Several findings are worth noting:

● A Hubspot study found that only 3% of people consider salespeople and marketers as trustworthy.

● 84% of B2B buyers are now starting the purchasing process with a referral, and peer recommendations influence more than 90% of all B2B buying decisions.

● 70% of B2B buyers fully define their needs on their own before engaging with a sales representative, and 44% identify specific solutions before reaching out to a seller.

B2B buyers complete the majority of their research, outreach, and evaluation during the first three months of the sales cycle.

Peer Influence and its Effects on the B2B Buying Process

B2B process, buying

Effects on the B2B buying process- We live in a peer-bound world

“We live in a peer-bound world,” says Chandar Pattabhiram, CMO for Coupa. “Whether you’re buying cars, software, or any other category, buyers are influenced more by their peers than by the vendor themselves.”

While there are differences that distinguish B2B buying, such as price point, complexity of the solution, and number of participants (as many as six or more) in the decision process, the importance of peer recommendations often experienced in the B2C buying process has seeped into the B2B buying journey. The increase in this trend is particularly significant as the perception and role of the salesperson in the B2B purchase process evolves.

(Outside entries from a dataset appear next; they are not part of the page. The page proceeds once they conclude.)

/-- On `P_L`: **`σ_p² = (ε_p + g - R_p)/(2R_p)`**, `R_p = √(ε_p² + 2gε_p)`. [cite: BastiCenatiempoSchlein2021, (2.11)] -/
theorem bogSigma_sq_of_mem {p : ModeBox (boxSize ρ)} (hp : p ∈ lowSet ρ) :
    Fock.bogSigma (neg _) (halfSpace _) (tAmp v ρ) p ^ 2 =
      (eps ρ p + gCoupling v ρ - Real.sqrt (eps ρ p ^ 2 + 2 * gCoupling v ρ * eps ρ p)) /
        (2 * Real.sqrt (eps ρ p ^ 2 + 2 * gCoupling v ρ * eps ρ p)) := by
  rw [bogSigma_sq_eq hv hint hρ, tAmp_of_mem hp]
  exact bogTanh_sq_div (eps_pos' hρ (ne_z_of_mem_lowSet hp)) (gCoupling_nonneg hv hint hρ)

/-- On `P_L`: **`γ_pσ_p = -g/(2R_p)`.** [cite: BastiCenatiempoSchlein2021, (2.11)] -/
theorem bogGamma_mul_bogSigma_of_mem {p : ModeBox (boxSize ρ)} (hp : p ∈ lowSet ρ) :
    Fock.bogGamma (neg _) (halfSpace _) (tAmp v ρ) p * Fock.bogSigma (neg _) (halfSpace _) (tAmp v ρ) p =
      -gCoupling v ρ / (2 * Real.sqrt (eps ρ p ^ 2 + 2 * gCoupling v ρ * eps ρ p)) := by
  rw [bogGamma_mul_bogSigma_eq hv hint hρ, tAmp_of_mem hp]
  exact bogTanh_div (eps_pos' hρ (ne_z_of_mem_lowSet hp)) (gCoupling_nonneg hv hint hρ)

/-- On `P_L`: **`σ_p² ≤ g/(2R_p)`, `(g/(2R_p))² ≤ g/(8ε_p)`, `g/(2R_p) ≤ g/(2ε_p)`** — hence
`σ_p² ≤ ½√(g/(2ε_p))` (the bound `‖σ_L‖∞² ≤ CN^{κ/2}/|p|` of [ibid., after (2.11)]) and
`|γ_pσ_p| = g/(2R_p)` obeys the same. [cite: BastiCenatiempoSchlein2021, §2 (bounds after (2.11))] -/
theorem bogSigma_sq_le_of_mem {p : ModeBox (boxSize ρ)} (hp : p ∈ lowSet ρ) :
    Fock.bogSigma (neg _) (halfSpace _) (tAmp v ρ) p ^ 2 ≤
        gCoupling v ρ / (2 * Real.sqrt (eps ρ p ^ 2 + 2 * gCoupling v ρ * eps ρ p)) ∧
      (gCoupling v ρ / (2 * Real.sqrt (eps ρ p ^ 2 + 2 * gCoupling v ρ * eps ρ p))) ^ 2 ≤ gCoupling v ρ / (8 * eps ρ p) ∧
      gCoupling v ρ / (2 * Real.sqrt (eps ρ p ^ 2 + 2 * gCoupling v ρ * eps ρ p)) ≤ gCoupling v ρ / (2 * eps ρ p) := by
  have hε := eps_pos' hρ (ne_z_of_mem_lowSet hp)
  have hg := gCoupling_nonneg hv hint hρ
  have hb := coshSinh_bounds hε hg
  refine ⟨?_, hb.2, hb.1⟩
  rw [bogSigma_sq_of_mem hv hint hρ hp]
  have hR := sqrt_dispersion_pos hε hg
  obtain ⟨hRge, -⟩ := sqrt_dispersion_bounds hε hg
  rw [div_le_div_iff_of_pos_right (by positivity)]
  linarith

/-- On `P_L`: **`σ_p² ≤ g²/(2ε_p²)`** (the regime `|p| ≫ N^{κ/2}`). [cite: BastiCenatiempoSchlein2021, §2] -/
theorem bogSigma_sq_le_of_mem' {p : ModeBox (boxSize ρ)} (hp : p ∈ lowSet ρ) :
    Fock.bogSigma (neg _) (halfSpace _) (tAmp v ρ) p ^ 2 ≤ gCoupling v ρ ^ 2 / (2 * eps ρ p ^ 2) := by
  have hε := eps_pos' hρ (ne_z_of_mem_lowSet hp)
  have hg := gCoupling_nonneg hv hint hρ
  rw [bogSigma_sq_of_mem hv hint hρ hp]
  refine (sinhSq_le hε hg).trans ?_
  exact div_le_div_of_nonneg_left (sq_nonneg _) (by positivity) (by nlinarith [mul_nonneg hg hε.le])

/-- Off `P_L`: **`σ_p² ≤ (4/3)η_p²`, `|γ_pσ_p| ≤ (4/3)|η_p|`, `γ_p² ≤ 4/3`** (`|t_p| ≤ min(1/2, |η_p|)`).
[cite: BastiCenatiempoSchlein2021, §2 ("`‖γ_H‖∞ ≤ C`, `|σ_H(p)| ≤ C|η_p|`")] -/
theorem angles_le_of_not_mem {p : ModeBox (boxSize ρ)} (hp : p ∉ lowSet ρ) :
    Fock.bogSigma (neg _) (halfSpace _) (tAmp v ρ) p ^ 2 ≤ 4 / 3 * eta v ρ p ^ 2 ∧
      |Fock.bogGamma (neg _) (halfSpace _) (tAmp v ρ) p * Fock.bogSigma (neg _) (halfSpace _) (tAmp v ρ) p| ≤
        4 / 3 * |eta v ρ p| ∧
      Fock.bogGamma (neg _) (halfSpace _) (tAmp v ρ) p ^ 2 ≤ 4 / 3 := by
  have ht := abs_tAmp_le_half (v := v) hp
  have hte := abs_tAmp_le_abs_eta (v := v) hp
  have h1 : 3 / 4 ≤ 1 - tAmp v ρ p ^ 2 := by
    rw [← sq_abs]; nlinarith [abs_nonneg (tAmp v ρ p)]
  have hpos : 0 < 1 - tAmp v ρ p ^ 2 := by linarith
  have hinv : (1 - tAmp v ρ p ^ 2)⁻¹ ≤ 4 / 3 := by
    rw [inv_le_comm₀ hpos (by norm_num)]; linarith
  refine ⟨?_, ?_, ?_⟩
  · rw [bogSigma_sq_eq hv hint hρ, div_eq_mul_inv]
    have h2 : tAmp v ρ p ^ 2 ≤ eta v ρ p ^ 2 := by
      rw [← sq_abs, ← sq_abs (eta v ρ p)]; exact pow_le_pow_left₀ (abs_nonneg _) hte 2
    calc tAmp v ρ p ^ 2 * (1 - tAmp v ρ p ^ 2)⁻¹ ≤ eta v ρ p ^ 2 * (4 / 3) :=
          mul_le_mul h2 hinv (inv_nonneg.2 hpos.le) (sq_nonneg _)
      _ = 4 / 3 * eta v ρ p ^ 2 := by ring
  · rw [bogGamma_mul_bogSigma_eq hv hint hρ, abs_div, abs_of_pos hpos, div_eq_mul_inv]
    calc |tAmp v ρ p| * (1 - tAmp v ρ p ^ 2)⁻¹ ≤ |eta v ρ p| * (4 / 3) :=
          mul_le_mul hte hinv (inv_nonneg.2 hpos.le) (abs_nonneg _)
      _ = 4 / 3 * |eta v ρ p| := by ring
  · rw [bogGamma_sq_eq hv hint hρ]; exact hinv

end Angles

The sheer volume of information available on the internet enables buyers to circumvent salespeople to learn about a solution. In fact, a Gartner research study found that when B2B buyers consider a purchase, they spend only 17% of their time meeting with potential suppliers. When buyers compare multiple suppliers, the amount of time spent with any one sales rep may be only 5% or 6%.

These changes have far-reaching implications for the ways companies’ market and sell. They can no longer depend on engaging buyers with salespeople during the early stages of the process.

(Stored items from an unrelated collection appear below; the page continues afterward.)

import Summits.Parity.GeneralizedHardyLittlewood.Theorems.PrimeLevelFamEdgeMomentsBeyondDiagonalDiagPTerm
import Summits.Parity.GeneralizedHardyLittlewood.Theorems.PrimeLevelFamEdgeMomentsBeyondDiagonalDiagProfile
import HarnessLib

/-!
# Route `PrimeLevelFamEdge`, crux K_A `MomentsBeyondDiagonal` (stmt-Parity-20007), line «petersson_layers» v4, stub `stub_diag`:
# **the continued kernel form of a general admissible profile:
# `Σ_{a,b≤M} x_a x_b K_L(a,b) = ζ(2)²·(P′(1)² + (L/log M)∫₀¹P″²)/log²M + O_P(log⁻³M)`**

Census item G8 at `Q = 1` (assembly of the general-profile kernel chain) of the `stub_diag` repair census
(`Lines/petersson_layers_stub_diag_g4_bricks.md`): K_B's `KernelFormXSq.kernelForm_xsq_asymp`
(`4ζ(2)²(L/log M + 1)/log²M` at `P = X²`) for EVERY real polynomial profile `P` with `P(0) = P′(0) = 0`.
With `x_m = μ(m)ψ(m)⁻¹P(log(M/m)/log M)` (`= m^{1/2}·KMV2000.mollifierCoeff P M m`) and KMV's continued kernel
`K_L = KMV2000.kmvKernel L`:

* `kernelForm_profile_asymp` — **`|Σ_{a,b≤M} x_a x_b K_L(a,b) − ζ(2)²(P′(1)² + (L/log M)·∫₀¹P″(u)²du)/log²M| ≤ C_P/log³M`**
  for `M ≥ 3`, `0 ≤ L ≤ log M` — `quadForm_profile_eq` (Selberg coordinates) + `abs_LTerm_sub_le` (`…DiagLTerm`)
  + `abs_PTerm_sub_le` (`…DiagPTerm`);
* `secondMomentForm_div_one` — `KMV2000.secondMomentForm (ℓ/L) P 1 = P′(1)² + (L/ℓ)∫₀¹P″²`;
* `kernelForm_profile_asymp_admissible` — the same for `KMV2000.Admissible P`, main term
  `ζ(2)²·secondMomentForm (log M/L) P 1/log²M`: at `M = q̂^{Δ'}`, `L = log q̂` this is KMV's printed second-moment
  bracket (31) at `Q = 1`, `Δ = Δ'`, i.e. the diagonal main term CONTINUES the printed form beyond the diagonal for every
  admissible profile (the `X²` instance is `…DiagXSqOne`).

Def-free; theorems only. Helper `--supports stmt-Parity-20007`; closes nothing (the registered stub quantifies over every
even-or-odd `Q`; the corner `K_true − K_L` for general `P` and the general-`Q` sums remain); K_A, K_B and the Parity summit
are NOT proved; nothing about Landau–Siegel zeros.

## References
* E. Kowalski, P. Michel, J. VanderKam, J. reine angew. Math. 526 (2000), (21)–(23) pp. 12–13, Prop. 5.1 (31) p. 18.
  [cite: KowalskiMichelVanderKam2000, Prop. 5.1 — derivation (general profile, Q = 1, continued kernel)]
-/

noncomputable section

open scoped Real ArithmeticFunction.Moebius ArithmeticFunction.sigma ArithmeticFunction.zeta
open Finset ArithmeticFunction Polynomial MeasureTheory intervalIntegral

namespace Summit.Parity.GeneralizedHardyLittlewood.Theorems.MomentsBeyondDiagonal.DiagKernel

open Literature.NumberTheory.LFunctions Literature.NumberTheory.LFunctions.KMV2000
open MollifierMainTerm (W)
open SelbergCoord (kappa)
open Literature.NumberTheory.Sieve (one_le_log_of_three_le)
open Summit.Parity.GeneralizedHardyLittlewood.Theorems.BeyondDiagonalBeatsQuarter.KernelFormXSq (copTauW mainConst)

/-- `Admissible P` (`P(0) = P′(0) = 0`) in coefficients: `P₀ = P₁ = 0`. [folklore] -/
theorem coeff_zero_one_of_admissible {P : ℝ[X]} (hP : Admissible P) : P.coeff 0 = 0 ∧ P.coeff 1 = 0 := by
  refine ⟨by rw [Polynomial.coeff_zero_eq_eval_zero]; exact hP.1, ?_⟩
  have := hP.2
  rw [← Polynomial.coeff_zero_eq_eval_zero, Polynomial.coeff_derivative] at this
  simpa using this

/-- **`secondMomentForm (ℓ/L) P 1 = P′(1)² + (L/ℓ)·∫₀¹P″(u)²du`** (KMV's (31) bracket at `Q = 1`, `Δ = ℓ/L`).
[cite: KowalskiMichelVanderKam2000, §6 (31)–(32) at Q = 1] -/
theorem secondMomentForm_div_one (P : ℝ[X]) (ℓ L : ℝ) :
    secondMomentForm (ℓ / L) P 1 =
      (derivative P).eval 1 ^ 2 + L / ℓ * ∫ u in (0 : ℝ)..1, ((derivative (derivative P)).eval u) ^ 2 := by
  rw [secondMomentForm, linForm_one, offDiagForm_one, inv_div, unitIntegral]
  congr 2
  exact intervalIntegral.integral_congr fun u _ ↦ by simp [Polynomial.eval_pow]

/-- **The continued kernel form of a general profile.** For a real polynomial `P` with `P₀ = P₁ = 0` there is `C_P`
such that for all `M ≥ 3` and `0 ≤ L ≤ log M`, with `x_m = μ(m)ψ(m)⁻¹P(log(M/m)/log M)`,
`|Σ_{a,b≤M} x_a x_b·kmvKernel L a b − ζ(2)²·(P′(1)² + (L/log M)·∫₀¹P″(u)²du)/log²M| ≤ C_P/log³M`.
[cite: KowalskiMichelVanderKam2000, Prop. 5.1 — derivation (general profile, Q = 1, continued kernel)] -/
theorem kernelForm_profile_asymp (P : ℝ[X]) (hP0 : P.coeff 0 = 0) (hP1 : P.coeff 1 = 0) :
    ∃ C : ℝ, 0 < C ∧ ∀ M : ℝ, 3 ≤ M → ∀ L : ℝ, 0 ≤ L → L ≤ Real.log M →
      |∑ a ∈ Icc 1 ⌊M⌋₊, ∑ b ∈ Icc 1 ⌊M⌋₊,
          ((μ a : ℝ) * ((psi a)⁻¹ * P.eval (Real.log (M / a) / Real.log M))) *
            ((μ b : ℝ) * ((psi b)⁻¹ * P.eval (Real.log (M / b) / Real.log M))) * kmvKernel L a b -
        (π ^ 2 / 6) ^ 2 * ((derivative P).eval 1 ^ 2 +
          L / Real.log M * ∫ u in (0 : ℝ)..1, ((derivative (derivative P)).eval u) ^ 2) / Real.log M ^ 2| ≤
        C / Real.log M ^ 3 := by
  obtain ⟨C₁, hC₁, h1⟩ := abs_LTerm_sub_le P hP0 hP1
  obtain ⟨C₂, hC₂, h2⟩ := abs_PTerm_sub_le P hP0 hP1
  refine ⟨C₁ + C₂, by positivity, fun M hM L hL0 hLℓ ↦ ?_⟩
  have hA := h1 M hM L hL0 hLℓ
  have hB := h2 M hM
  rw [quadForm_profile_eq P M L]
  -- abbreviations
  obtain ⟨S, hS⟩ : ∃ S : ℕ → ℝ, ∀ n, S n = ∑ c ∈ Finset.range (P.natDegree + 1), P.coeff c *
    ((∑ k ∈ Icc 1 ⌊M / n⌋₊, copTauW n k * Real.log (M / n / k) ^ c) / Real.log M ^ c) := ⟨_, fun _ ↦ rfl⟩
  simp only [← hS] at hA hB ⊢
  obtain ⟨Pc, hPc⟩ : ∃ Pc : ℕ → ℝ, ∀ n, Pc n = ∑ j ∈ Icc 1 (⌊M⌋₊ / n),
      (if j.Prime ∧ ¬ j ∣ n then Real.log j / ((j : ℝ) + 1) * S (n * j) else 0) := ⟨_, fun _ ↦ rfl⟩
  simp only [← hPc] at hB ⊢
  set ℓ := Real.log M with hℓ
  set N := ⌊M⌋₊ with hN
  set I : ℝ := ∫ u in (0 : ℝ)..1, ((derivative (derivative P)).eval u) ^ 2 with hI
  set a : ℝ := (derivative P).eval 1 ^ 2 with ha
  have hsplit : ∑ n ∈ Icc 1 N, (Nat.totient n : ℝ) * W n ^ 2 * ((L + kappa n) * S n ^ 2 + 2 * (S n * Pc n)) =
      ∑ n ∈ Icc 1 N, (Nat.totient n : ℝ) * W n ^ 2 * ((L + kappa n) * S n ^ 2) +
        ∑ n ∈ Icc 1 N, (Nat.totient n : ℝ) * W n ^ 2 * (2 * (S n * Pc n)) := by
    rw [← Finset.sum_add_distrib]
    exact Finset.sum_congr rfl fun n _ ↦ by ring
  have htarget : (π ^ 2 / 6) ^ 2 * (a + L / ℓ * I) / ℓ ^ 2 =
      (π ^ 2 / 6) ^ 2 * L * I / ℓ ^ 3 + (π ^ 2 / 6) ^ 2 * a / ℓ ^ 2 := by ring
  rw [hsplit, htarget]
  calc _ ≤ |∑ n ∈ Icc 1 N, (Nat.totient n : ℝ) * W n ^ 2 * ((L + kappa n) * S n ^ 2) -
            (π ^ 2 / 6) ^ 2 * L * I / ℓ ^ 3| +
          |∑ n ∈ Icc 1 N, (Nat.totient n : ℝ) * W n ^ 2 * (2 * (S n * Pc n)) - (π ^ 2 / 6) ^ 2 * a / ℓ ^ 2| := by
        rw [show ∀ x y s t : ℝ, x + y - (s + t) = (x - s) + (y - t) from fun x y s t ↦ by ring]
        exact abs_add_le _ _
    _ ≤ C₁ / ℓ ^ 3 + C₂ / ℓ ^ 3 := add_le_add hA hB
    _ = (C₁ + C₂) / ℓ ^ 3 := by ring

/-- **The continued kernel form of an admissible profile, KMV form.** For `KMV2000.Admissible P` there is `C_P` such
that for all `M ≥ 3` and `0 ≤ L ≤ log M`, with `x_m = μ(m)ψ(m)⁻¹P(log(M/m)/log M)`,
`|Σ_{a,b≤M} x_a x_b·kmvKernel L a b − ζ(2)²·secondMomentForm (log M/L) P 1/log²M| ≤ C_P/log³M`
(at `M = q̂^{Δ'}`, `L = log q̂`: `log M/L = Δ'`, the printed bracket (31) at `Q = 1` continued beyond the diagonal).
[cite: KowalskiMichelVanderKam2000, Prop. 5.1 (31) — derivation (general admissible profile, Q = 1)] -/
theorem kernelForm_profile_asymp_admissible {P : ℝ[X]} (hP : Admissible P) :
    ∃ C : ℝ, 0 < C ∧ ∀ M : ℝ, 3 ≤ M → ∀ L : ℝ, 0 ≤ L → L ≤ Real.log M →
      |∑ a ∈ Icc 1 ⌊M⌋₊, ∑ b ∈ Icc 1 ⌊M⌋₊,
          ((μ a : ℝ) * ((psi a)⁻¹ * P.eval (Real.log (M / a) / Real.log M))) *
            ((μ b : ℝ) * ((psi b)⁻¹ * P.eval (Real.log (M / b) / Real.log M))) * kmvKernel L a b -
        (π ^ 2 / 6) ^ 2 * secondMomentForm (Real.log M / L) P 1 / Real.log M ^ 2| ≤ C / Real.log M ^ 3 := by
  obtain ⟨hP0, hP1⟩ := coeff_zero_one_of_admissible hP
  obtain ⟨C, hC, h⟩ := kernelForm_profile_asymp P hP0 hP1
  refine ⟨C, hC, fun M hM L hL0 hLℓ ↦ ?_⟩
  rw [secondMomentForm_div_one]
  exact h M hM L hL0 hLℓ

end Summit.Parity.GeneralizedHardyLittlewood.Theorems.MomentsBeyondDiagonal.DiagKernel

end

Hence the importance of peer engagement.

While many buyers rely on peer recommendations they also prioritize and value peer interactions. Often the people involved in the B2B buying process have different roles within the organization and, as a result, different peer groups. People in different roles care about different things. For example, in terms of a cybersecurity solution, what a CFO takes into consideration will not be the same as what a chief security officer, IT director, or purchasing director evaluates.

Companies understand these differences and attempt to address them by creating a wide range of content tailored to different buyers to support different phases of the journey in the hope of accelerating the sales cycle. Even so, according to the Demand Gen Report, 2020 B2B Buyer Behavior Study, the purchase cycle is lengthening, not shortening, with 77% of buyers spending more time conducting research prior to purchase.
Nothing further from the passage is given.